# Project - Programming for Data Analysis
***


### References
***
**Road Safty Authority (RSA)**       
    - www.rsa.ie/en/RSA/Road-Safety/Our-Research/Deaths-injuries-on-Irish-roads  
    - www.rsa.ie/Documents 
**Irish Times** 
    - https://www.irishtimes.com/news/environment/crash-report
**Technical References**       
    - http://pandas.pydata.org/pandas-docs/stable/
    - https://docs.scipy.org/doc/numpy/reference/routines.random.html
    - https://www.bogotobogo.com/python/python_fncs_map_filter_reduce.php
    - https://www.analyticsvidhya.com/blog/2017/09/6-probability-distributions-data-science/
    - http://effbot.org/zone/python-list.htm
    - https://docs.scipy.org/doc/scipy/reference/generated/scipy.stats.truncnorm.html
    - https://pypi.org/project/pandasql/
***

***

**Real Scenario** <br> <br>
The below summmary is based on the road accidents statistics prepared by the Road Saftey Authority in the year 2016.

    - There were 175 fatal collisions happened in the Irish roads which resulted in 187 fatalities
    - 13% more collisions and 15% more deaths compared to the previous year (2015)
    - Maximum number of fatalities occured in counties Dublin and Cork
    - Highest fatalities occured in the age group "66 and above"
    - Maximum fatalities occured for the road user type "Driver"
    - Maximum number of fatalities occured on the week day "Sunday"

***
**Project** <br> <br>
This project is inspired from the above real world scenario.
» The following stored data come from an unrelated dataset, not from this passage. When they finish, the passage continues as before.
import Summits.QuantumFields.QCD.Theses.GapBuysCauchyRate
import Summits.QuantumFields.QCD.Theorems.GapBuysCauchyRateConvergentOSClosureStubSoftClosure
import Summits.QuantumFields.QCD.Theorems.GapBuysCauchyRateConvergentOSClosureStubAsymptoticTranslation
import Summits.QuantumFields.QCD.Theorems.GapBuysCauchyRateConvergentOSClosureStubSpeciesPackaging
import Summits.QuantumFields.QCD.Theorems.GapBuysCauchyRateConvergentOSClosureStubRpOfComparison
import Literature.MathematicalPhysics.QuantumFieldTheory.QCDAsymptoticScalingCouplingDivergence
import HarnessLib.Audit

/-!
# Restatement evidence for crux `ConvergentOSClosure` (item stmt-QuantumFields-11525) — lead, 2026-08-17

Sorry-free.  Three theorems:

* `convergentOSClosure_of_inputs` — the crux AS TYPED follows from exactly four lattice-side statements, the open
  stubs T (`stub_tightness`: P2, k-uniform E0′ bound of the canonical lattice distributions), RP
  (`stub_approxPositiveForms`: P8, eventually approximately positive OS forms), CL (`stub_spatialClustering`: P9,
  k-uniform spatial clustering), CS (`stub_speciesCSClustering`: species Cauchy–Schwarz clustering at some rate),
  stated verbatim as hypotheses: the "closed modulo" certificate of line `birth` after waves 1–2 (everything else —
  gap transfer without E1, packaging + witnesses, asymptotic translation invariance, the soft closure — is LANDED:
  p147450, p147393, p149834, p150754).
* `ConvergentOSClosureR` / `convergentOSClosureR_holds` — the REPAIRED crux: the hypotheses of `ConvergentOSClosure`
  plus, per `(reg, 𝒞, m)`, the four inputs (T) P2, (RP) P8, (CL) P9, (CS) `∃ Δ' > 0, HasSpeciesCSClustering Δ'`, with
  the conclusion of `ConvergentOSClosure` VERBATIM — PROVED (it is `stub_softClosure` + `stub_asymptoticTranslation` +
  `stub_speciesPackaging`).  This is the re-typing the lead recommends (route header, kill criterion (d), generalised
  from E0′ to the four idle inputs); `LadderCauchyRate` must emit the same four clauses.
* `convergentOSClosure_imp_R` — the crux as typed implies R (R only adds hypotheses), so re-typing loses nothing.
* `ConvergentOSClosureR'` / `convergentOSClosureR'_holds` (wave 3) — the sharper re-typing for `N_f ≤ 16`: P8 is replaced by
  the primitive finite-volume input COMP (ε-uniform E0′-norm comparison periodic ↔ Θ-symmetrised thermal distributions),
  reflection positivity of the limit becoming a theorem (`stub_rpOfComparison`, p152669, on 9737's `stub_rpOfSymThermal`).

Why the four inputs are not consequences of the typed hypotheses (analyses attached to the item as evidence:
`stub_tightness-analysis.md`, `stub_reflectionAxioms-analysis.md`, `stub_speciesDiagClustering-analysis.md`): pointwise
convergence on the span of off-diagonal real product tensors (dense, not barrelled) gives no k-uniform ⁰𝒮 bound (T);
the own-torus functional is the time-PERIODIC (−1)^F-twisted trace, reflection positivity is proved in the tree only for
the antiperiodic / Θ-symmetrised functionals and the comparison is unfiled (RP); `HasLatticeMassGap` bounds FIXED pairs
of local observables with per-pair constants and thresholds while smeared species truncated functions are normalised
sums over k-growing families of translated/product pairs — the Yang–Mills `GapToContinuum` defects D2/D3 verbatim (CL, CS).
-/

noncomputable section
The objectives of the projects are listed below

    - Generate 200 data sets using the python random sampling functions
    - Each data set to contain 6 variables 
    
               - Irish counties where the accident took place
               - Age group of the Driver [ Traditionalists, Baby Boomers, Gen-X, Gen-Y, Gen-Z]
               - Type of the Vehicle [Car, Van, Bus, Lorry, bi-cycle, Jeep]
               - Road Type [Two-way single carriageway, One-way single carriageway, Dual Carriageway]
               - Weather on the particular day [Sunny, Rainy, Snow, Windy, cloudy]
        
    - Investigate the types of variables involved, their likely distributions, and their relationships with each other.
    - Summarise the findings.
    
***

In [1]:
#Import Pandas library
import pandas as pd

# Variable 1 - Counties
# The irish counties are stored in the Json file
# Create a dataframe for the irish counties
url = "https://raw.githubusercontent.com/SomanathanSubramaniyan/PDA-Project/master/Counties.json"
df_counties = pd.read_json(url, orient='columns')

# Variable 2 - Age group of the Driver
# Create a  list for the AgeGroup
AgeGroup =[ 'Baby Boomers',  'Traditionalists','Gen-Y', 'Gen-Z','Gen-X',]

# Variable 3 - Type of the Vehicle
# Create a  list for different type of vechicles
VehicleType = ['Van', 'Bus', 'bi-cycle', 'Car','SUV', 'Lorry']

# Variable 4 - Road type
# Create a  list for different Road Types
RoadType = ['Two-way single carriageway', 'One-way single carriageway', 'Dual Carriageway']

# Variable 5 - weather
# Create a  list for different weather scenarios
Weather = ['Sunny','Cloudy','Rainy', 'Windy','Snow']

Weather

['Sunny', 'Cloudy', 'Rainy', 'Windy', 'Snow']

In [2]:
# This section of the code is to create 100 dataset
# Create dataframe for variables county, Agegroup, VehicleType,Road Type, Weather and Number of accidents
# User for loop to create a 200 data set
# import the pandasql to identify the unique records in the dataframe

from scipy.stats import truncnorm,poisson, uniform
from pandasql import sqldf

import numpy as np
import random
import pandas as pd
import matplotlib.pyplot as plt
import seaborn as sns
from scipy import stats


from sklearn.preprocessing import scale
from sklearn.decomposition import PCA
from sklearn.discriminant_analysis import LinearDiscriminantAnalysis
from IPython.display import display, HTML

# Function to return the truncated NORMAL random values
# the upper and the lower values are within expected range

def truncatednormal(mu=0, sigma=1, low=0, upp=10):
    return truncnorm( (low - mu)/sigma, (upp - mu)/ sigma, mu, sigma)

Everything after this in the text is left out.